Background and Purpose--Hyperglycemia adversely affects the outcome of stroke. Global ischemia data support that the harmful effect of hyperglycemia is mediated by glucose-induced elevated plasma glucocorticoids. Here we sought to evaluate the negative effects of hyperglycemia on transient focal ischemia in the rat, and to test whether these could be prevented by inhibition of either corticosteroid production or neutrophil infiltration.

Methods--Sprague-Dawley rats (n=217) were used. Ischemia was induced by 1 hour middle cerebral artery occlusion (n=196). Acute hyperglycemia was induced by IP injection of dextrose 30 minutes before ischemia. Neutrophil infiltration was blocked by neutropenia with vinblastine. Corticosterone synthesis was inhibited by chemical adrenalectomy with metyrapone.
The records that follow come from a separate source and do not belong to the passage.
import Summits.CriticalPhenomena.PercolationContinuityZ3.Theorems.PercNearOneGluingNoHeavyLowerTailCovTauA2EdgeAnti
import Summits.CriticalPhenomena.PercolationContinuityZ3.Theorems.PercNearOneGluingNoHeavyLowerTailCovTauStarBridgeEdge
import HarnessLib

/-!
# Crux `NoHeavyLowerTail` (stmt-CriticalPhenomena-4575): the two-source inequality (A2) and P1 ≥ 0 — UNCONDITIONAL
# (the A2 route to COV(τ) closed)

Support file (`--supports stmt-CriticalPhenomena-4575`, prover prim-hp-4 gen 9).  No named facts, no sorries, no
`Prop` definitions, no hypotheses beyond the setting.

The A2 route to the conditioned covariance transfer COV(τ) (prim-hp-8's COV-TAU-PROOF) is now closed in the tree:
* one-source bounds (★_N) and (Y ≤ B) in every world — `CovTauStarN.yfE_mul_mf_le`, `CovTauStarN.yfE_le_bfE`
  (prim-ineq-prove-1: Gladkov's decision-tree Harris–Kleitman inequality along the set-rooted cluster exploration of
  prim-ineq-gen-6's `SetClusterExploration`, real layer cake, vdBHK Thm. 1.4);
* two-source induction — `CovTau.a2E` / `CovTau.p1E` (prim-hp-4: vdBHK-Thm-1.1-type induction on the vertex set with
  `BHK2006.core`, star decompositions, product law of the neighbour set, Ahlswede–Daykin; `Y` antitone via the
  cluster-value decoupling);
* assembly — `CovTau.covTau_of_sumForm` (prim-gen-induct: two-cluster Gibbs-sampler reduction, world-wise 4PT, closure
  over degenerate weights, dictionary to the sum form).
THIS FILE records the unconditional statements:
* `CovTau.a2E_holds` — (A2) `E_U(N)·Y_U(N') ≤ M_U(N ∪ N')·X_U(N ∩ N')` for every weight in `[0,1]`, every `U`, all
  `N, N' ⊆ U`, every monotone `g ≥ 0` on edge sets (the first Lean proof of hp-8's Lemma A2 in full, not only its diagonal);
* `CovTau.p1E_holds` — its diagonal (P1 ≥ 0);
* COV(τ) itself by THIS route is `CovTau.covTau_of_oneSource` (`…CovTauA2OneSource.lean`) with its two hypotheses
  discharged by `CovTauStarN.yfE_mul_mf_le` / `yfE_le_bfE` — an independent second proof of the statement already landed
  as prim-hp-7's `CovTau.covTau` (`…CovTauOfTA.lean`, hull-port `T_A` chain), so it is not restated here (D-dedup);
  downstream (landed by the cell): `CovTau.covTransfer_of_covTau` ⇒ `SurplusTransfer.surplusTransfer_pair_of_covTransfer`
  ((S5)₂) ⇒ `gen_triple_of_covTransfer` ((GEN), three relays) ⇒ Kozma–Nitzan's Conjecture 1 for `|A| ≤ 3`
  (`CondGluing.kozmaNitzan_conjecture1_card_le_three`).
[cite: VandenbergHaggstromKahn2005, Thm. 1.1 (pp. 3–5), Thms. 1.3–1.4 (pp. 6–7), §2.1 (pp. 9–13)]
[cite: Gladkov2024, Thm. 3.2] [cite: KozmaNitzan2024, Conj. 1 (p. 3)]
-/

noncomputable section

namespace Summit.CriticalPhenomena.PercolationContinuityZ3.Theorems.CovTau

open MeasureTheory
open Literature.Probability.LatticeModels (prodBernoulli)
open Literature.Probability.Percolation
open Literature.Probability.Percolation.BHK2006
open scoped Classical

variable {V : Type*} [Fintype V]

/-- **Lemma A2 (two sources), unconditional**: for weights `w ∈ [0,1]` with total mass `1`, owner `x`, observers
`o, v`, a monotone `g ≥ 0` on edge sets, a vertex set `U` and `N, N' ⊆ U`:
`E_U(N)·Y_U(N') ≤ M_U(N ∪ N')·X_U(N ∩ N')` (prim-hp-8's COV-TAU-PROOF §4, Lemma A2).
[cite: VandenbergHaggstromKahn2005, Thm. 1.1 (pp. 3–5)] [cite: Gladkov2024, Thm. 3.2] -/
theorem a2E_holds (w : Sym2 V → ℝ) (hw0 : ∀ e, 0 ≤ w e) (hw1 : ∀ e, w e ≤ 1)
    (hm : ∑ ω, weight w ω = 1) (x o v : V) {g : Set (Sym2 V) → ℝ}
    (hg : Monotone g) (hg0 : ∀ C, 0 ≤ g C) (U : Finset V) {N N' : Set V} (hNU : N ⊆ ↑U) (hN'U : N' ⊆ ↑U) :
    Ef w U x o v N * YfE w U x v g N' ≤ Mf w U x v (N ∪ N') * XfE w U x o v g (N ∩ N') :=
  a2E w hw0 hw1 hm x o v hg hg0 U
    (fun U' _ N _ => CovTauStarN.yfE_mul_mf_le w hw0 hw1 x v hg hg0 U' N)
    (fun U' _ u => CovTauStarN.yfE_le_bfE w hw0 hw1 x v hg hg0 U' {u}) hNU hN'U

/-- **P1 ≥ 0, unconditional** (the diagonal `N = N' = {y}` of Lemma A2):
`E_U({y})·Y_U({y}) ≤ M_U({y})·X_U({y})`, i.e. `E_π[(q(C_y) − τ)·B(C_y)] ≥ 0` (COV-TAU-PROOF §5(a)).
[cite: VandenbergHaggstromKahn2005, Thm. 1.1 (pp. 3–5)] [cite: Gladkov2024, Thm. 3.2] -/
theorem p1E_holds (w : Sym2 V → ℝ) (hw0 : ∀ e, 0 ≤ w e) (hw1 : ∀ e, w e ≤ 1)
    (hm : ∑ ω, weight w ω = 1) (x o v y : V) {g : Set (Sym2 V) → ℝ}
    (hg : Monotone g) (hg0 : ∀ C, 0 ≤ g C) (U : Finset V) (hy : y ∈ U) :
    Ef w U x o v {y} * YfE w U x v g {y} ≤ Mf w U x v {y} * XfE w U x o v g {y} :=
  p1E w hw0 hw1 hm x o v y hg hg0 U hy
    (fun U' _ N _ => CovTauStarN.yfE_mul_mf_le w hw0 hw1 x v hg hg0 U' N)
    (fun U' _ u => CovTauStarN.yfE_le_bfE w hw0 hw1 x v hg hg0 U' {u})

end Summit.CriticalPhenomena.PercolationContinuityZ3.Theorems.CovTau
We measured MRI lesion and tissue infarct volumes, evaluated the neurological function, brain myeloperoxidase and matrix metalloproteinase-9 activities, and protein O-glycosylation.
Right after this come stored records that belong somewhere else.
/-!
# The cut-off energy identity `𝔮(χF) = ∫ χ² F·(𝔥F) + ½ ∫ |∇χ|² F²` for Lüscher's matrix-model form — PROVED

Topic `Literature/Analysis/OperatorTheory`, a proofs sibling of `YangMillsMatrixModelDiscreteSpectrum.lean`
(`energyForm 𝔮(ψ) = ∫ ½‖∇ψ‖² + V ψ²` on `ℝ⁹`, `IsTestFn` = `C²_c`) and `…ValleyBound.lean` (`pderiv p = ∂_p`,
`norm_gradient_sq`).

Source.  S. Agmon, *Lectures on Exponential Decay of Solutions of Second-Order Elliptic Equations* (Princeton
Math. Notes 29, 1982), Ch. 1, proof of the Main Theorem 1.5, identity **(1.16)**:
`Re[∇v · ∇(ψ² v̄)] = |∇(ψv)|² − |v|²|∇ψ|²`, and its integrated form **(1.16″)** (held copy p0014–p0015):
for a solution `u` of `Au + qu = f`,  `∫ [|∇(ψu)|² − |u|²|∇ψ|² + Re q |u|²ψ²] dx = Re ∫ f ū ψ² dx`
(`ψ` real Lipschitz of compact support) — the localisation identity behind Agmon estimates, the IMS formula,
and every quasimode (cut-off eigenfunction) computation.

What is proved here, for the tree's form `𝔮` (`A = −½Δ`, `q = V`): for every `C²_c` cut-off `χ` (`IsTestFn χ`)
and every `C²` function `F` on `ℝ⁹` (no decay or integrability needed — `χ` localises everything):

* `integral_cutoff_ibp` — the one-coordinate integration by parts
  `∫ [χ²(∂_pF)² + F·(2χ ∂_pχ ∂_pF + χ² ∂_p∂_pF)] = 0` (no boundary terms);
* ★ `energyForm_testFn_mul` — **`𝔮(χF) = ∫ χ² F·(−½ΔF + VF) + ½ ∫ ‖∇χ‖² F²`**, `ΔF = Σ_p ∂_p∂_pF`;
* `energyForm_testFn_mul_of_eigen` — if moreover `−½ΔF + VF = E·F` pointwise (a classical eigenfunction, e.g.
  the `f_j` of the named fact `LuscherHamiltonianEigenfunctions`), then **`𝔮(χF) = E ∫ χ²F² + ½ ∫ ‖∇χ‖² F²`** —
  the energy of a cut-off eigenfunction exceeds `E‖χF‖²` exactly by the localisation cost `½∫|∇χ|²F²`;
* `energyForm_testFn_mul_eigenfunction` / `LuscherHamiltonianEigenfunctions.exists_cutoff_energy` — the same for
  the eigenfunctions `f_j` of the named fact `LuscherHamiltonianEigenfunctions` (`YangMillsMatrixModelEigenfunctions.lean`,
  clause `hApply f_j = physLevel (j+1) · f_j`): `𝔮(χ f_j) = physLevel (j+1) · l2sq (χ f_j) + ½ ∫ ‖∇χ‖² f_j²` — the
  `ℝ⁹`-side quasimode energy used before pull-back to the gauge group (AL2 of `stub_absLower`, crux ONE).

* §5 **the SPAN (quasimode-space) version** [Helffer 1988, §4.1–4.2, Prop. 4.1.1 / Thm. 4.2.1: the space spanned by
  cut-off eigenfunctions `Ψ_{j,k} = χ_j φ_{j,k}`, their almost-orthonormality (4.2.13) and energies]: for
  `F_a = Σ_j a_j f_j` — `pderiv_sum_mul`, `hApply_sum_mul` (linearity), `energyForm_testFn_mul_span`
  (`𝔮(χF_a) = Σ_{i,j} a_i a_j (E_j ∫χ²f_if_j + ½∫‖∇χ‖²f_if_j)`), `l2sq_testFn_mul_span`, the Gram identity
  `∫ χ² f_i f_j = δ_ij − ∫ (1−χ²) f_i f_j` (`integral_sq_mul_mul_eq_of_orthonormal`), and the **quasimode Rayleigh
  bound** `energyForm_span_le`: `𝔮(χF_a) ≤ E·l2sq(χF_a) + Σ_{i,j}|a_i||a_j|((E − E_j)|T_ij| + ½|D_ij|)` whenever all
  `E_j ≤ E`, with the tails `T_ij = ∫(1−χ²)f_if_j`, `D_ij = ∫‖∇χ‖²f_if_j`; and `sum_sq_sub_le_l2sq_span`
  (`Σ a_j² − Σ|a_i||a_j||T_ij| ≤ l2sq(χF_a)`, non-degeneracy of the trial space);
* §6 **exponential tails** [Agmon 1982 Cor. 4.5 / Thm. 5.1 ⇒ the decay clause `ExpDecay₂`; Helffer 1988 (4.2.13)]:
  `integrable_exp_neg_norm` (`e^{−‖x‖} ∈ L¹(ℝ⁹)`), `abs_integral_weight_mul_mul_le` (|∫ w f_i f_j| ≤ M C_i C_j e^{−R} ∫e^{−‖x‖}
  for `|w| ≤ M` vanishing on `‖x‖ < R` and `|f| ≤ C e^{−‖x‖}`), and its instances for the two tails of §5 when the
  cut-off equals `1` on the ball `‖x‖ < R`: `abs_tail_le` (`T_ij`) and `abs_gradTail_le` (`D_ij`) — both `O(e^{−R})`.

No definitions, no named facts, 0 sorry.
-/

noncomputable section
Results--Hyperglycemia significantly enhanced MRI diffusion-weighted imaging alterations, increased cortical, but not subcortical, infarct volume, worsened neurological score, and enhanced brain myeloperoxidase and matrix metalloproteinase-9 activities. Metyrapone did not prevent hyperglycemic brain damage despite successful reduction of plasma corticosterone. Yet, metyrapone tended to reduce cortical infarction and apparent diffusion coefficient lesion volume, indicating some negative contribution of corticosterone. Blocking neutrophil infiltration was also ineffective to prevent the harmful effect of hyperglycemia. A new finding was that O-linked glycosylation of cerebral proteins was increased under hyperglycemia.

Conclusions--In transient middle cerebral artery occlusion, the hyperglycemia-exacerbated brain damage cannot be fully explained by the negative effects of plasma corticosteroids or neutrophil infiltration. The contribution of other intrinsic effects of high glucose, such as brain protein O-glycosylation, deserves further investigation.